The short story submissions may be viewed here. There were many submissions – stories will be added throughout next week, so check back often!
By: Isabelle Richardson
Well, just got in about an hour ago. Take a look around, see which way the wind blows. Where the little girls in their Hollywood bungalows? Are you a lucky little lady in the city of light? Or just another lost angel?

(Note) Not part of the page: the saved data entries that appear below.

import Mathlib
import Literature.NumberTheory.DiophantineGeometry.BelyiPolynomialHeight

/-!
# Proof of Rodriguez's prime floor for Belyi polynomials (`Rodriguez2013_prime_le_natDegree`)

This file discharges the named fact
`Literature.NumberTheory.DiophantineGeometry.Rodriguez2013_prime_le_natDegree` of
`BelyiPolynomialHeight.lean` — J. Rodriguez, *Bounding the degree of Belyi polynomials*,
J. Number Theory 133 (2013), Thm. 3 in its printed rational form: a Belyi polynomial `B ∈ ℚ̄[x]`
(`B(0), B(1) ∈ {0,1}`, critical values in `{0,1}`) with `B(a/b) ∈ {0,1}`, `a/b ≠ 0` in lowest
terms, has `deg B ≥ p` for every prime `p ∣ ab` — by the theorem
`Rodriguez2013_prime_le_natDegree_holds`.  No statement is changed; this file only adds proofs.

## The argument (Rodriguez 2013, §3, read on the held arXiv text 1104.2027, pp. 5–8)

Suppose `n = deg B < p`.  Work in the number field `K = ℚ(coefficients of B, roots of B, roots
of B - 1) ⊂ ℂ` with the valuation `v` of a prime `𝔭 ∣ p` of `𝓞 K` (so `v(m) = 1` for
`1 ≤ m ≤ n < p`: this is the source's Lemma 3 (3), "`ν_p(aᵢ) = ν_p(i · aᵢ)`", i.e.
`New_p(B) = New_p(x B')` for `deg B < p`).  The heart is `valuation_eq_one_of_critical_values`:
*every non-zero `z` with `B(z) ∈ {0,1}` is a `v`-unit*, which is the content of Thms. 1–2 ("all
non-zero roots of `B(x)` and `B(x) - 1` have the same valuation", proof of Thm. 3, p. 8) once one
remembers that `1` is such a root.  We follow the source's route in a streamlined form:

* (Lemma 7) rescale by a non-zero root `γ` of `B (B - 1)` of least valuation:
  `R(x) = B(γx)/(cγⁿ)` and `R - δ = (B(γx) - 1)/(cγⁿ)`, `δ = 1/(cγⁿ)`, are monic with roots in the
  valuation ring `𝒪`, hence lie in `𝒪[x]`, and so does `R' = n · ∏ (x - ·)`;
* (Thm. 2, "using the reduction map `π`") reduce to the residue field `κ`: `F = π(R)`,
  `G = π(R - δ) = F - π(δ)`, `F' = n̄ · π(∏ …)` with `n̄ ≠ 0`;
* (Lemma 5 / Cor. 6 and Thm. 1, here as one *root count*, `card_roots_add_card_roots_eq` /
  `card_roots_eq_one`): over a domain in which `1, …, n` are non-zero, if `F`, `G = F - δ`, `F'`
  split and every root of `F'` is a root of `F` or `G`, then `#Z(F) + #Z(G) = n + 1` when `δ ≠ 0`
  (tame Riemann–Hurwitz), while `#Z(F) = 1` when `δ = 0` (Cor. 6: `F' ∣ F²` forces one root).
  In `κ` the case `π(δ) = 0` is impossible (`0̄` and `1̄ = π(γ/γ)` are distinct roots), and in the
  case `π(δ) ≠ 0` comparing the count in `κ` with the same count in `K` shows that reduction is
  injective on the roots, so no non-zero root of `R (R - δ)` reduces to `0`: all non-zero roots of
  `B (B - 1)` have valuation `v(γ)`, and `γ ↦ 1` gives `v(γ) = 1`.

Finally `v(a/b) ≠ 1` when `p ∣ ab`, `gcd(a,b) = 1` — contradiction (Thm. 3 and the remark after
it).  The descent `ℂ → K` uses that roots of a polynomial with algebraic coefficients are
algebraic (via `algebraicClosure ℚ ℂ`) and `Polynomial.Splits.of_splits_map`.

## References

* [Rodriguez2013] J. Rodriguez, Bounding the degree of Belyi polynomials, J. Number Theory 133
  (2013) 2892–2900, arXiv:1104.2027: Lemma 3, Lemma 5, Cor. 6, Lemma 7, Thms. 1, 2, 3.
-/

namespace Literature.NumberTheory.DiophantineGeometry

open Polynomial

section Count

variable {L : Type*} [CommRing L] [IsDomain L]

/-- For a split polynomial whose roots lie in the finite set `T`, the degree is the sum over `T`
of the root multiplicities. [folklore] -/
theorem sum_rootMultiplicity_eq_natDegree_of_splits [DecidableEq L] {P : L[X]} (hP : P.Splits)
    {T : Finset L} (hT : P.roots.toFinset ⊆ T) :
    ∑ t ∈ T, P.rootMultiplicity t = P.natDegree := by
  rw [hP.natDegree_eq_card_roots, ← Multiset.toFinset_sum_count_eq P.roots,
    ← Finset.sum_subset hT]
  · exact Finset.sum_congr rfl fun t _ => (count_roots P).symm
  · intro t _ ht
    rw [← count_roots]
    exact Multiset.count_eq_zero.mpr fun h => ht (Multiset.mem_toFinset.mpr h)

/-- If the multiplicity `m` of a root `t` of `F` is non-zero in the domain `L`, the derivative
`F'` has multiplicity exactly `m - 1` at `t`; here under the hypothesis that every positive
integer up to `deg F` is non-zero in `L`. [folklore] -/
theorem rootMultiplicity_derivative_of_cast_ne_zero {F : L[X]} (hF : F ≠ 0)
    (hchar : ∀ m : ℕ, 0 < m → m ≤ F.natDegree → (m : L) ≠ 0) {t : L} (ht : F.IsRoot t) :
    F.derivative.rootMultiplicity t = F.rootMultiplicity t - 1 := by
  classical
  apply derivative_rootMultiplicity_of_root_of_mem_nonZeroDivisors ht
  apply mem_nonZeroDivisors_of_ne_zero
  apply hchar
  · exact (rootMultiplicity_pos hF).mpr ht
  · rw [← count_roots]
    exact (Multiset.count_le_card _ _).trans (card_roots' F)

/-- Summing `mult_t(F') = mult_t(F) - 1` over the distinct roots of a split `F`:
`Σ_{t ∈ Z(F)} mult_t(F') + #Z(F) = deg F`. [folklore] -/
theorem sum_rootMultiplicity_derivative_add_card [DecidableEq L] {F : L[X]} (hF : F ≠ 0)
    (hs : F.Splits) (hchar : ∀ m : ℕ, 0 < m → m ≤ F.natDegree → (m : L) ≠ 0) :
    ∑ t ∈ F.roots.toFinset, F.derivative.rootMultiplicity t + F.roots.toFinset.card =
      F.natDegree := by
  rw [Finset.card_eq_sum_ones, ← Finset.sum_add_distrib,
    ← sum_rootMultiplicity_eq_natDegree_of_splits hs subset_rfl]
  refine Finset.sum_congr rfl fun t ht => ?_
  have hroot : F.IsRoot t := (mem_roots hF).1 (Multiset.mem_toFinset.1 ht)
  rw [rootMultiplicity_derivative_of_cast_ne_zero hF hchar hroot]
  have := (rootMultiplicity_pos hF).mpr hroot
  omega

/-- Over a domain in which `n = deg F ≥ 1` is non-zero, the coefficient of `x^{n-1}` in `F'` is
non-zero. [folklore] -/
theorem coeff_derivative_ne_zero_of_cast_ne_zero {F : L[X]} (hn : 0 < F.natDegree)
    (hchar : (F.natDegree : L) ≠ 0) : F.derivative.coeff (F.natDegree - 1) ≠ 0 := by
  obtain ⟨k, hk⟩ : ∃ k, F.natDegree = k + 1 := ⟨F.natDegree - 1, by omega⟩
  rw [coeff_derivative, hk, Nat.add_sub_cancel]
  refine mul_ne_zero ?_ ?_
  · rw [← hk]
    exact coeff_ne_zero_of_eq_degree (degree_eq_natDegree (ne_zero_of_natDegree_gt hn))
  · rw [hk] at hchar
    exact_mod_cast hchar

/-- The derivative of a polynomial of degree `n ≥ 1` over a domain in which `n ≠ 0` is non-zero.
[folklore] -/
theorem derivative_ne_zero_of_cast_ne_zero {F : L[X]} (hn : 0 < F.natDegree)
    (hchar : (F.natDegree : L) ≠ 0) : F.derivative ≠ 0 := fun h =>
  coeff_derivative_ne_zero_of_cast_ne_zero hn hchar (by rw [h, coeff_zero])

/-- The derivative of a polynomial of degree `n ≥ 1` over a domain in which `n ≠ 0` has degree
exactly `n - 1`. [folklore] -/
theorem natDegree_derivative_of_cast_ne_zero {F : L[X]} (hn : 0 < F.natDegree)
    (hchar : (F.natDegree : L) ≠ 0) : F.derivative.natDegree = F.natDegree - 1 :=
  le_antisymm (natDegree_derivative_le F)
    (le_natDegree_of_ne_zero (coeff_derivative_ne_zero_of_cast_ne_zero hn hchar))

Angela walked down Santa Monica Boulevard and drank it all in. The color of the smog mixing with the sunrise, the bustle of the people on the sidewalk, and the faint smell of Chinese food wafted down the street. The wind blew her long, red hair around as she held her turquoise colored duffle bag with her right hand, her guitar on her back, and her brown leather jacket in the other hand. Her boots clicked on the pavement as she strode down the sidewalk. She was looking for Barney’s Beanery, where her friend, Ezra, was waiting for her. They would have breakfast then head over to his place, so she could get ready for the audition. Angela always dreamed of coming to LA. People had always told her to stay away from here. There’s too much traffic, it’s too expensive, the people are always grumpy. She didn’t believe any of them. This was the City of Dreams, she always told herself. And if anyone was going to make it big, it would be her.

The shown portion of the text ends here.